Here is one from Nat. forest in Habersham co.


----------



## Possum (Dec 29, 2005)

Here is one from Warwoman wma


----------



## Possum (Dec 29, 2005)

sorry they are sideways, Im new to posting pictures.


----------



## Jim Thompson (Dec 29, 2005)

man not only a nice big rub, but it is also horizontal!


----------



## Possum (Dec 29, 2005)

dont hurt your neck


----------



## Jim Thompson (Dec 29, 2005)

Possum said:
			
		

> dont hurt your neck





nice rubs though


----------



## fulldraw74 (Dec 29, 2005)

Possum said:
			
		

> dont hurt your neck



OUCH!!!! too late.....


----------



## SouthPaw Draw (Dec 30, 2005)

Wow thats a hoss rubbing on that one. Is that a scrape with it??


----------



## IdRatherBHunting (Dec 30, 2005)

I never see those in South Ga.


----------



## Branchminnow (Dec 30, 2005)

Looks like another big north ga buck that nobody will think that can actually be there.


----------



## Dana Young (Dec 30, 2005)

Possom Quit Trying To Get People To Believe We Have Big Bucks In The Mtns It's Just Not So.


----------



## Branchminnow (Dec 30, 2005)

Dana Young said:
			
		

> Possom Quit Trying To Get People To Believe We Have Big Bucks In The Mtns It's Just Not So.


You know if we let the secret out then they would come up here to hunt wouldnt they?


----------



## Dana Young (Dec 30, 2005)

Thats Right, So Lets Keep Our Little Secrets.
Just Trying To Have Fun With Ya'll


----------



## PHIL M (Dec 30, 2005)

That is one steep mountain!


----------



## Swamprat (Dec 30, 2005)

Pretty steep mountains judging by the camera angle  

Looks like some pretty good rubs. Might be an area to consider hanging a stand for next year.


----------



## hootinga (Dec 30, 2005)

i got a place like that around here i wouldnt tell know one where it at


----------



## GA_sponge (Dec 30, 2005)

*Kinda off topic...*

This doesn't apply to GA, but I figured there were a few people on here that appreciate big rubs like I do.     

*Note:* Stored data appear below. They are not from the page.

import Summits.Ventures.PercRepro.RankLevelSetHallForm

/-!
# PercRepro — C-044, UP form: RULE Q (equal split among the members inside a set) gives the Hall condition (night-1, gen 13)

RULE Q: every `S ∈ Y(p,q)` splits one unit equally among the members `Z ⊆ S` of the cell (`memCount M p q S` of them);
a member `Z` receives `ruleQRecv M p q Z = Σ_{S ∈ Y, Z ⊆ S} 1 / memCount S`.  The statement `RuleQUp M p q` (NOT
asserted): every member receives at least `Φ(p,q)`.  THIS FILE: `RuleQUp` implies the UP-Hall condition for every
subfamily `𝒜` of members — the loads are exactly 1, so `Φ·#𝒜 ≤ Σ_{Z ∈ 𝒜} recv(Z) = Σ_{S} #{Z ∈ 𝒜 : Z ⊆ S}/memCount S
≤ #(UP-neighbourhood of 𝒜)` (`hallUp_of_ruleQ`).  Census (night-1 g13, own exact code, dossier §23.6): at the tight
layer `#E = p + q` Rule Q holds on every loopless matroid with `n ≤ 9` (worst ratio exactly 1, the uniform matroids)
and on the witnesses that kill the degree rule and the proportional rule of (♠′); it is NOT proved.  The definitions
are stated for every `M`, `p`, `q` (Rule Q above the tight layer is open territory).  Axioms: standard.

* `memCount` — the members of the cell inside `S`;
* `ruleQRecv` — what `Z` receives under Rule Q;
* `RuleQUp` — the Rule-Q conjecture for `(M, p, q)` (a `Prop`);
* **`hallUp_of_ruleQ`** — `RuleQUp M p q → ∀ 𝒜 ⊆ cellMembers M p q, phiK p q * #𝒜 ≤ #(upNbhd M p q 𝒜)`.
-/

namespace PercRepro

open Set Matroid Finset

variable {α : Type} (M : Matroid α) [M.Finite]

/-- `m(S)`: the number of members of the cell `(p, q)` contained in `S`. -/
noncomputable def memCount (p q : ℕ) (S : Set α) : ℕ :=
  {Z : Set α | Z ∈ cellMembers M p q ∧ Z ⊆ S}.ncard

/-- What the member `Z` receives under Rule Q: `Σ_{S ∈ Y, Z ⊆ S} 1 / m(S)`. -/
noncomputable def ruleQRecv (p q : ℕ) (Z : Set α) : ℚ :=
  ∑ S ∈ (cellY_finite M p q).toFinset, Set.indicator {S : Set α | Z ⊆ S} (fun S => 1 / (memCount M p q S : ℚ)) S

/-- **Rule Q** for the cell `(p, q)` of `M` (a `Prop`; NOT asserted): every member receives at least `Φ(p,q)`. -/
def RuleQUp (p q : ℕ) : Prop :=
  ∀ Z ∈ cellMembers M p q, phiK p q ≤ ruleQRecv M p q Z

/-- The members of the cell are finitely many. -/
theorem cellMembers_finite (p q : ℕ) : (cellMembers M p q).Finite :=
  M.ground_finite.finite_subsets.subset (fun _ hZ => hZ.1)

/-- **Rule Q gives the UP-Hall condition**: if every member receives at least `Φ(p,q)` under the equal split, then
every subfamily `𝒜` of members has at least `Φ(p,q)·#𝒜` UP-neighbours. -/
theorem hallUp_of_ruleQ (p q : ℕ) (h : RuleQUp M p q) (𝒜 : Set (Set α)) (h𝒜 : 𝒜 ⊆ cellMembers M p q) :
    phiK p q * (𝒜.ncard : ℚ) ≤ ((upNbhd M p q 𝒜).ncard : ℚ) := by
  classical
  have h𝒜fin : 𝒜.Finite := (cellMembers_finite M p q).subset h𝒜
  set 𝒜f : Finset (Set α) := h𝒜fin.toFinset with h𝒜f
  set Yf : Finset (Set α) := (cellY_finite M p q).toFinset with hYf
  have h𝒜card : (𝒜.ncard : ℚ) = (𝒜f.card : ℚ) := by
    rw [h𝒜f, ncard_eq_toFinset_card _ h𝒜fin]
  -- step 1: Φ·#𝒜 ≤ Σ_{Z ∈ 𝒜} recv(Z)
  have h1 : phiK p q * (𝒜f.card : ℚ) ≤ ∑ Z ∈ 𝒜f, ruleQRecv M p q Z := by
    rw [mul_comm, ← nsmul_eq_mul, ← Finset.sum_const]
    refine Finset.sum_le_sum (fun Z hZ => ?_)
    rw [h𝒜f, h𝒜fin.mem_toFinset] at hZ
    exact h Z (h𝒜 hZ)
  -- step 2: exchange the sums: Σ_Z Σ_{S ∈ Y, Z ⊆ S} 1/m(S) = Σ_{S ∈ Y} #{Z ∈ 𝒜 : Z ⊆ S} · (1/m(S))
  have h2 : ∑ Z ∈ 𝒜f, ruleQRecv M p q Z =
      ∑ S ∈ Yf, ((𝒜f.filter (fun Z => Z ⊆ S)).card : ℚ) * (1 / (memCount M p q S : ℚ)) := by
    unfold ruleQRecv
    rw [← hYf, Finset.sum_comm]
    refine Finset.sum_congr rfl (fun S _ => ?_)
    simp only [Set.indicator_apply, Set.mem_setOf_eq]
    rw [Finset.sum_ite, Finset.sum_const_zero, add_zero, Finset.sum_const, nsmul_eq_mul]
  -- step 3: each term is at most the indicator of «S contains a member of 𝒜»
  have h3 : ∀ S ∈ Yf, ((𝒜f.filter (fun Z => Z ⊆ S)).card : ℚ) * (1 / (memCount M p q S : ℚ)) ≤
      (if ∃ Z ∈ 𝒜, Z ⊆ S then (1 : ℚ) else 0) := by
    intro S _
    by_cases hex : ∃ Z ∈ 𝒜, Z ⊆ S
    · rw [if_pos hex]
      have hle : (𝒜f.filter (fun Z => Z ⊆ S)).card ≤ memCount M p q S := by
        unfold memCount
        rw [← ncard_coe_finset]
        refine ncard_le_ncard ?_ ((cellMembers_finite M p q).subset (fun _ hZ => hZ.1))
        intro Z hZ
        rw [Finset.mem_coe, Finset.mem_filter, h𝒜f, h𝒜fin.mem_toFinset] at hZ
        exact ⟨h𝒜 hZ.1, hZ.2⟩
      have hpos : 0 < memCount M p q S := by
        obtain ⟨Z, hZ, hZS⟩ := hex
        have : (𝒜f.filter (fun Z => Z ⊆ S)).card ≠ 0 := by
          rw [Finset.card_ne_zero]
          exact ⟨Z, Finset.mem_filter.2 ⟨by rw [h𝒜f, h𝒜fin.mem_toFinset]; exact hZ, hZS⟩⟩
        omega
      have hposq : (0 : ℚ) < (memCount M p q S : ℚ) := by exact_mod_cast hpos
      rw [mul_one_div, div_le_one hposq]
      exact_mod_cast hle
    · rw [if_neg hex]
      have hzero : (𝒜f.filter (fun Z => Z ⊆ S)).card = 0 := by
        rw [Finset.card_eq_zero, Finset.filter_eq_empty_iff]
        intro Z hZ hZS
        rw [h𝒜f, h𝒜fin.mem_toFinset] at hZ
        exact hex ⟨Z, hZ, hZS⟩
      rw [hzero]
      simp
  -- step 4: the indicators sum to the size of the UP-neighbourhood
  have h4 : ∑ S ∈ Yf, (if ∃ Z ∈ 𝒜, Z ⊆ S then (1 : ℚ) else 0) = ((upNbhd M p q 𝒜).ncard : ℚ) := by
    rw [Finset.sum_ite, Finset.sum_const_zero, add_zero, Finset.sum_const, nsmul_eq_mul, mul_one]
    have hU : upNbhd M p q 𝒜 = ((Yf.filter (fun S => ∃ Z ∈ 𝒜, Z ⊆ S) : Finset (Set α)) : Set (Set α)) := by
      ext S
      rw [Finset.coe_filter, hYf, Set.mem_setOf_eq, (cellY_finite M p q).mem_toFinset]
      constructor
      · intro hS
        exact ⟨⟨hS.1, hS.2.1, hS.2.2.1⟩, hS.2.2.2⟩
      · intro hS
        exact ⟨hS.1.1, hS.1.2.1, hS.1.2.2, hS.2⟩
    rw [hU, ncard_coe_finset]
  calc phiK p q * (𝒜.ncard : ℚ) = phiK p q * (𝒜f.card : ℚ) := by rw [h𝒜card]
    _ ≤ ∑ Z ∈ 𝒜f, ruleQRecv M p q Z := h1
    _ = ∑ S ∈ Yf, ((𝒜f.filter (fun Z => Z ⊆ S)).card : ℚ) * (1 / (memCount M p q S : ℚ)) := h2
    _ ≤ ∑ S ∈ Yf, (if ∃ Z ∈ 𝒜, Z ⊆ S then (1 : ℚ) else 0) := Finset.sum_le_sum h3
    _ = ((upNbhd M p q 𝒜).ncard : ℚ) := h4

end PercRepro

This is a rub I found this past archery Elk season in Colorado (just moved here from there). My bow (next to the tree) is 32.75" from axle to axle. That should give some perspective.







He had to be a monster.

- Dan


----------



## Branchminnow (Dec 30, 2005)

GA sponge thats not fair you makin all of us salivate!


----------